Non-Hodgkin lymphoma: Main Page | Randomized
- Rare subtype, comprises ~6% of NHL in US
- Usually in older men
- Only 5-15% present with Stage I-II
- Most often Stage III or IV disease, extranodal involvement including spleen and liver and bone marrow common, frequent B symptoms (about 50%).
- A variant can present as multiple polyps throughout the GI tract (lymphomatous polyposis)
- Microscopically they have "angulated" nuclei, and resemble lymphocytes in mantle zone adjacent to the lymphoid follicles
- Translocation t(11;14) rearranges the Bcl-1 gene (PRAD-1) which codes for Cyclin D1 (involved in cell cycle regulation) and puts it under the control of the immunoglobulin gene promoter.
- Very poor survival. Aggressive and doesn't respond well to chemotherapy. Subset of elderly patients can present asymptomatic and have a very indolent course
- CHOP alone not very effective, early SWOG experience showed median OS 3 years
- Addition of Rituximab (R-CHOP) did not improve PFS or OS
- More intense chemotherapy regimens required
- In asymptomatic elderly with limited disease, careful observation may be considered
- RT has a potentially significant role in Stage I-II disease, as MCL is very radiosensitive
- MSKCC; 2006 (1998-2004) PMID 16682133 -- "Highly effective local control and palliation of mantle cell lymphoma with involved-field radiation therapy (IFRT)." (Rosenbluth BD, Int J Radiat Oncol Biol Phys. 2006 Jul 15;65(4):1185-91.)
- Retrospective. 21 pts treated to 38 sites. 81% were Stage IV or relapsed. Most pts had received prior chemotherapy. IFRT, mean dose 30 Gy (range: 10.5-45 Gy), dose per fraction 150-200 cGy. 2 pts received RT as consolidative therapy after CR to chemo.
- Mean f/u 13 mo. For 36 sites with measurable disease, overall local response of 100% (CR 64%, PR 36%). 94% with pain relief. Local progression in 34% at a median of 10 months. No significant correlation between RT dose and control. 1-yr OS 55%
- Conclusion: RT provided effective and lasting local responses in MCL patients and was associated with minimal toxicity. Radiation doses required for most lesions were relatively low and responses were noticed early in the course of treatment. Radiation therapy should be considered early in the course of relapsing, refractory, or localized MCL.
- British Columbia; 2003 PMID 14504058 -- "Limited-stage mantle-cell lymphoma." (Leitch HA, Ann Oncol. 2003 Oct;14(10):1555-61.)
- Retrospective. 26 patients. Initial therapy IFRT +/- chemo (n=17), observation or chemo (n=9)
- 5-year outcome: PFS 46%, OS 70%
- Predictors: age (PFS <60 83% vs. >60 39%, SS), RT (PFS RT 68% vs. no RT 11%; OS 71% vs. 25%, NS)

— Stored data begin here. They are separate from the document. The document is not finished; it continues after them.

import Literature.Computability.AlgebraicComplexity.Polystability
import Literature.Computability.AlgebraicComplexity.OrbitClosureProofs
import Literature.Computability.AlgebraicComplexity.CharacterizedByStabilizerSL
import Literature.Computability.AlgebraicComplexity.EquivariantDC
import Literature.Computability.AlgebraicComplexity.CapabilityBound
import Literature.RepresentationTheory.GeneralLinear.SchurFunctor
import Literature.NumberTheory.DiophantineGeometry.DetOrbitSymKroneckerBound
import Literature.RingTheory.SymmetricFunctions.SchurPolynomials
import HarnessLib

- Conclusion: Limited-stage MCL had improved outcome with RT
- GLSG (Germany)
- Randomized. 122 untreated patients, advanced-stage MCL. Treated with Arm 1) CHOP vs. Arm 2) R-CHOP. Patients <=65 with CR/PR second randomization to ASCT vs. IFN-alpha. Patients >65 received IFN-alpha maintenance
- 2005 PMID 15668467 -- "Immunochemotherapy with rituximab and cyclophosphamide, doxorubicin, vincristine, and prednisone significantly improves response and time to treatment failure, but not long-term outcome in patients with previously untreated mantle cell lymphoma: results of a prospective randomized trial of the German Low Grade Lymphoma Study Group (GLSG)." (Lenz G, J Clin Oncol. 2005 Mar 20;23(9):1984-92.)
- Outcome: R-CHOP better for CR (34% vs. 7%, SS), and TTF (21 months vs. 14 months, SS), but no difference in PFS or OS
- Conclusion: Better response rate, but no difference in PFS or OS
- SWOG; 1995 -- PMID 7849295 -- "A clinical analysis of two indolent lymphoma entities: mantle cell lymphoma and marginal zone lymphoma (including the mucosa-associated lymphoid tissue and monocytoid B-cell subcategories): a Southwest Oncology Group study. (Fisher RI, Blood. 1995 Feb 15;85(4):1075-82.)
- Retrospective. Treated with CHOP on SWOG-7204, SWOG-7426, SWOG-7713
- Outcome: median FFS 1.7 years, median OS 3 years
- Conclusion: MCL is not an indolent lymphoma, and requires innovative therapy
- Mayo; 2005 - PMID 16155027 — "Current Treatment Approaches for Mantle-Cell Lymphoma." Witzig TE et al. J Clin Oncol. Vol 23, No 26 (September 10), 2005: pp. 6409-6414.